◆ Your task ◆
Only these lines are needed: the first line of the entries below through the line with "Together with LEMMA", each returned exactly.

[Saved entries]
....

import Mathlib.Tactic
import HarnessLib

/-!
# Kozma–Nitzan's Question 8 at three relays — PROPOSITION 5c core (gen 20): on a CHAIN of classes, `D · D′ ≤ (1 − Φ)(Φ + m)`

Support file (`--supports stmt-CriticalPhenomena-4575`, closed crux; independent mathematics on Kozma–Nitzan's Question 8,
arXiv:2401.12397 §5.5 p. 36), prover `prim-ineq-gen-6` (gen 20).  No definitions, no named facts, no sorries; standard axioms.
Memo `run/shared/lean/prim/prim-ineq-gen-6/FINDING-G20.md` §5c: for a pendant PATH rooted at an end the classes (root fragments) form a chain
`R₀ ⊂ R₁ ⊂ …`, so the attachment parameters `A_k = ∏ A_z`, `C_k = ∏ C_z` are non-increasing in `k`; with class weights `ω_k ≥ 0`, tilts `p_k ∈ [0,1]`,
`u_k = p_k A_k (1 − C_k)` (so `D = Σ ω u`), `w_k = p_k C_k (1 − A_k)` (`D′ = π − m = Σ ω w`), `g_k = p_k (A_k + C_k)` (`Φ + m = Σ ω g`) and
`φ′_k = 1 − p_k (A_k + C_k − A_k C_k)` (`1 − Φ = Σ ω φ′` when `Σ ω = 1`):
      `(Σ_i ω_i u_i)(Σ_k ω_k w_k) ≤ (Σ_k ω_k φ′_k)(Σ_i ω_i g_i)`      (`chainDD_le`).
Together with LEMMA W (`…KnQuestion8AttachMonotone.lean`) this gives `D(πΦ − m) ≤ Φ(Φ+m)(1−Φ)`, i.e. the first scalar condition `κ₀ ≤ 0` of THEOREM 5a
(the C2 corner of the κ = 2 coefficient for path-end blocks holds iff it holds for the single-site functionals), i.e. `B̃_{C2}[1{a ∈ U}] ≥ 0`.
The proof is the symmetrised termwise inequality `u_i w_k + u_k w_i ≤ φ′_k g_i + φ′_i g_k` for comparable `(A_i,C_i) ≥ (A_k,C_k)` (`chainDD_pair`) summed over
all ordered pairs.  [cite: KozmaNitzan2024, Question 8 (§5.5 p. 36)]
-/

namespace Summit.CriticalPhenomena.PercolationContinuityZ3.Theorems

namespace PocketCert

open Finset

/-- **Pair inequality.**  For `p, p' ∈ [0,1]` and `0 ≤ A' ≤ A ≤ 1`, `0 ≤ C' ≤ C ≤ 1` (the later class `(A',C')` lies below the earlier one):
`u w' + u' w ≤ φ'(A',C',p')·g(A,C,p) + φ'(A,C,p)·g(A',C',p')`.  [cite: KozmaNitzan2024, Question 8 (§5.5 p. 36)] -/
theorem chainDD_pair (p p' A A' C C' : ℝ) (hp0 : 0 ≤ p) (hp1 : p ≤ 1) (hq0 : 0 ≤ p') (hq1 : p' ≤ 1)
    (hA'0 : 0 ≤ A') (hA'A : A' ≤ A) (hA1 : A ≤ 1) (hC'0 : 0 ≤ C') (hC'C : C' ≤ C) (hC1 : C ≤ 1) :
    (p * A * (1 - C)) * (p' * C' * (1 - A')) + (p' * A' * (1 - C')) * (p * C * (1 - A))
      ≤ (1 - p' * (A' + C' - A' * C')) * (p * (A + C)) + (1 - p * (A + C - A * C)) * (p' * (A' + C')) := by
  have hA0 : 0 ≤ A := le_trans hA'0 hA'A
  have hC0 : 0 ≤ C := le_trans hC'0 hC'C
  have hA'1 : A' ≤ 1 := le_trans hA'A hA1
  have hC'1 : C' ≤ 1 := le_trans hC'C hC1
  -- (a) the cross terms are bounded by p p' (1 − M')(A C' + A' C) where 1 − M' = (1 − A')(1 − C')
  have h1 : (p * A * (1 - C)) * (p' * C' * (1 - A')) ≤ p * p' * A * C' * ((1 - A') * (1 - C')) := by
    have : (1 - C) ≤ (1 - C') := by linarith
    have hnn : 0 ≤ p * p' * A * C' * (1 - A') := by positivity
    nlinarith [mul_le_mul_of_nonneg_left this hnn]
  have h2 : (p' * A' * (1 - C')) * (p * C * (1 - A)) ≤ p * p' * A' * C * ((1 - A') * (1 - C')) := by
    have : (1 - A) ≤ (1 - A') := by linarith
    have hnn : 0 ≤ p * p' * A' * C * (1 - C') := by positivity
    nlinarith [mul_le_mul_of_nonneg_left this hnn]
  -- (b) A C' + A' C ≤ A + C and p'(1 − M') ≤ 1 − p' M'
  have h3 : A * C' + A' * C ≤ A + C := by nlinarith [mul_le_mul_of_nonneg_left hC'1 hA0, mul_le_mul_of_nonneg_left hA'1 hC0]
  have hM' : 0 ≤ (1 - A') * (1 - C') := mul_nonneg (by linarith) (by linarith)
  have h4 : p' * ((1 - A') * (1 - C')) ≤ 1 - p' * (A' + C' - A' * C') := by nlinarith
  have h5 : 0 ≤ (1 - p * (A + C - A * C)) * (p' * (A' + C')) := by
    apply mul_nonneg
    · have : A + C - A * C ≤ 1 := by nlinarith [mul_nonneg (sub_nonneg.2 hA1) (sub_nonneg.2 hC1)]
      nlinarith [mul_le_mul_of_nonneg_left this hp0]
    · positivity
  have h6 : p * p' * A * C' * ((1 - A') * (1 - C')) + p * p' * A' * C * ((1 - A') * (1 - C'))
      = (p' * ((1 - A') * (1 - C'))) * (p * (A * C' + A' * C)) := by ring
  have h7 : (p' * ((1 - A') * (1 - C'))) * (p * (A * C' + A' * C)) ≤ (1 - p' * (A' + C' - A' * C')) * (p * (A + C)) := by
    have hx : 0 ≤ p' * ((1 - A') * (1 - C')) := by positivity
    have hy : 0 ≤ p * (A + C) := by positivity
    calc (p' * ((1 - A') * (1 - C'))) * (p * (A * C' + A' * C))
        ≤ (p' * ((1 - A') * (1 - C'))) * (p * (A + C)) := by
          apply mul_le_mul_of_nonneg_left _ hx; exact mul_le_mul_of_nonneg_left h3 hp0
      _ ≤ (1 - p' * (A' + C' - A' * C')) * (p * (A + C)) := mul_le_mul_of_nonneg_right h4 hy
  linarith [h1, h2, h6, h7, h5]

/-- **`D·D′ ≤ (1 − Φ)(Φ + m)` on a chain of classes** (PROPOSITION 5c core).  Indices `i < n`; `A`, `C` non-increasing; `ω ≥ 0`; `p, A, C ∈ [0,1]`.
[cite: KozmaNitzan2024, Question 8 (§5.5 p. 36)] -/
theorem chainDD_le (n : ℕ) (ω p A C : ℕ → ℝ) (hω : ∀ i, 0 ≤ ω i) (hp0 : ∀ i, 0 ≤ p i) (hp1 : ∀ i, p i ≤ 1)
    (hA0 : ∀ i, 0 ≤ A i) (hA1 : ∀ i, A i ≤ 1) (hC0 : ∀ i, 0 ≤ C i) (hC1 : ∀ i, C i ≤ 1)
    (hAmono : ∀ i k, i ≤ k → A k ≤ A i) (hCmono : ∀ i k, i ≤ k → C k ≤ C i) :
    (∑ i ∈ range n, ω i * (p i * A i * (1 - C i))) * (∑ k ∈ range n, ω k * (p k * C k * (1 - A k)))
      ≤ (∑ k ∈ range n, ω k * (1 - p k * (A k + C k - A k * C k))) * (∑ i ∈ range n, ω i * (p i * (A i + C i))) := by
  -- termwise symmetrised inequality
  have pair : ∀ i k, ω i * (p i * A i * (1 - C i)) * (ω k * (p k * C k * (1 - A k)))
      + ω k * (p k * A k * (1 - C k)) * (ω i * (p i * C i * (1 - A i)))
      ≤ ω k * (1 - p k * (A k + C k - A k * C k)) * (ω i * (p i * (A i + C i)))
      + ω i * (1 - p i * (A i + C i - A i * C i)) * (ω k * (p k * (A k + C k))) := by
    intro i k
    have hwik : 0 ≤ ω i * ω k := mul_nonneg (hω i) (hω k)
    rcases le_total i k with hik | hki
    · have h := chainDD_pair (p i) (p k) (A i) (A k) (C i) (C k) (hp0 i) (hp1 i) (hp0 k) (hp1 k)
        (hA0 k) (hAmono i k hik) (hA1 i) (hC0 k) (hCmono i k hik) (hC1 i)
      have := mul_le_mul_of_nonneg_left h hwik
      nlinarith [this]
    · have h := chainDD_pair (p k) (p i) (A k) (A i) (C k) (C i) (hp0 k) (hp1 k) (hp0 i) (hp1 i)
        (hA0 i) (hAmono k i hki) (hA1 k) (hC0 i) (hCmono k i hki) (hC1 k)
      have := mul_le_mul_of_nonneg_left h hwik
      nlinarith [this]
  -- sum over all ordered pairs: 2·LHS ≤ 2·RHS
  have hsum := Finset.sum_le_sum (s := range n) fun i _ =>
    Finset.sum_le_sum (s := range n) fun k _ => pair i k
  simp only [Finset.sum_add_distrib] at hsum
  have e1 : ∑ i ∈ range n, ∑ k ∈ range n, ω i * (p i * A i * (1 - C i)) * (ω k * (p k * C k * (1 - A k)))
      = (∑ i ∈ range n, ω i * (p i * A i * (1 - C i))) * (∑ k ∈ range n, ω k * (p k * C k * (1 - A k))) := by
    rw [Finset.sum_mul_sum]
  have e2 : ∑ i ∈ range n, ∑ k ∈ range n, ω k * (p k * A k * (1 - C k)) * (ω i * (p i * C i * (1 - A i)))
      = (∑ i ∈ range n, ω i * (p i * A i * (1 - C i))) * (∑ k ∈ range n, ω k * (p k * C k * (1 - A k))) := by
    rw [Finset.sum_comm, Finset.sum_mul_sum]
  have e3 : ∑ i ∈ range n, ∑ k ∈ range n, ω k * (1 - p k * (A k + C k - A k * C k)) * (ω i * (p i * (A i + C i)))
      = (∑ k ∈ range n, ω k * (1 - p k * (A k + C k - A k * C k))) * (∑ i ∈ range n, ω i * (p i * (A i + C i))) := by
    rw [Finset.sum_comm, Finset.sum_mul_sum]
  have e4 : ∑ i ∈ range n, ∑ k ∈ range n, ω i * (1 - p i * (A i + C i - A i * C i)) * (ω k * (p k * (A k + C k)))
      = (∑ k ∈ range n, ω k * (1 - p k * (A k + C k - A k * C k))) * (∑ i ∈ range n, ω i * (p i * (A i + C i))) := by
    rw [Finset.sum_mul_sum]
  rw [e1, e2, e3, e4] at hsum
  linarith

end PocketCert

end Summit.CriticalPhenomena.PercolationContinuityZ3.Theorems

....

◆ Result of this exercise ◆
import Mathlib.Tactic
import HarnessLib

/-!
# Kozma–Nitzan's Question 8 at three relays — PROPOSITION 5c core (gen 20): on a CHAIN of classes, `D · D′ ≤ (1 − Φ)(Φ + m)`

Support file (`--supports stmt-CriticalPhenomena-4575`, closed crux; independent mathematics on Kozma–Nitzan's Question 8,
arXiv:2401.12397 §5.5 p. 36), prover `prim-ineq-gen-6` (gen 20).  No definitions, no named facts, no sorries; standard axioms.
Memo `run/shared/lean/prim/prim-ineq-gen-6/FINDING-G20.md` §5c: for a pendant PATH rooted at an end the classes (root fragments) form a chain
`R₀ ⊂ R₁ ⊂ …`, so the attachment parameters `A_k = ∏ A_z`, `C_k = ∏ C_z` are non-increasing in `k`; with class weights `ω_k ≥ 0`, tilts `p_k ∈ [0,1]`,
`u_k = p_k A_k (1 − C_k)` (so `D = Σ ω u`), `w_k = p_k C_k (1 − A_k)` (`D′ = π − m = Σ ω w`), `g_k = p_k (A_k + C_k)` (`Φ + m = Σ ω g`) and
`φ′_k = 1 − p_k (A_k + C_k − A_k C_k)` (`1 − Φ = Σ ω φ′` when `Σ ω = 1`):
      `(Σ_i ω_i u_i)(Σ_k ω_k w_k) ≤ (Σ_k ω_k φ′_k)(Σ_i ω_i g_i)`      (`chainDD_le`).
Together with LEMMA W (`…KnQuestion8AttachMonotone.lean`) this gives `D(πΦ − m) ≤ Φ(Φ+m)(1−Φ)`, i.e. the first scalar condition `κ₀ ≤ 0` of THEOREM 5a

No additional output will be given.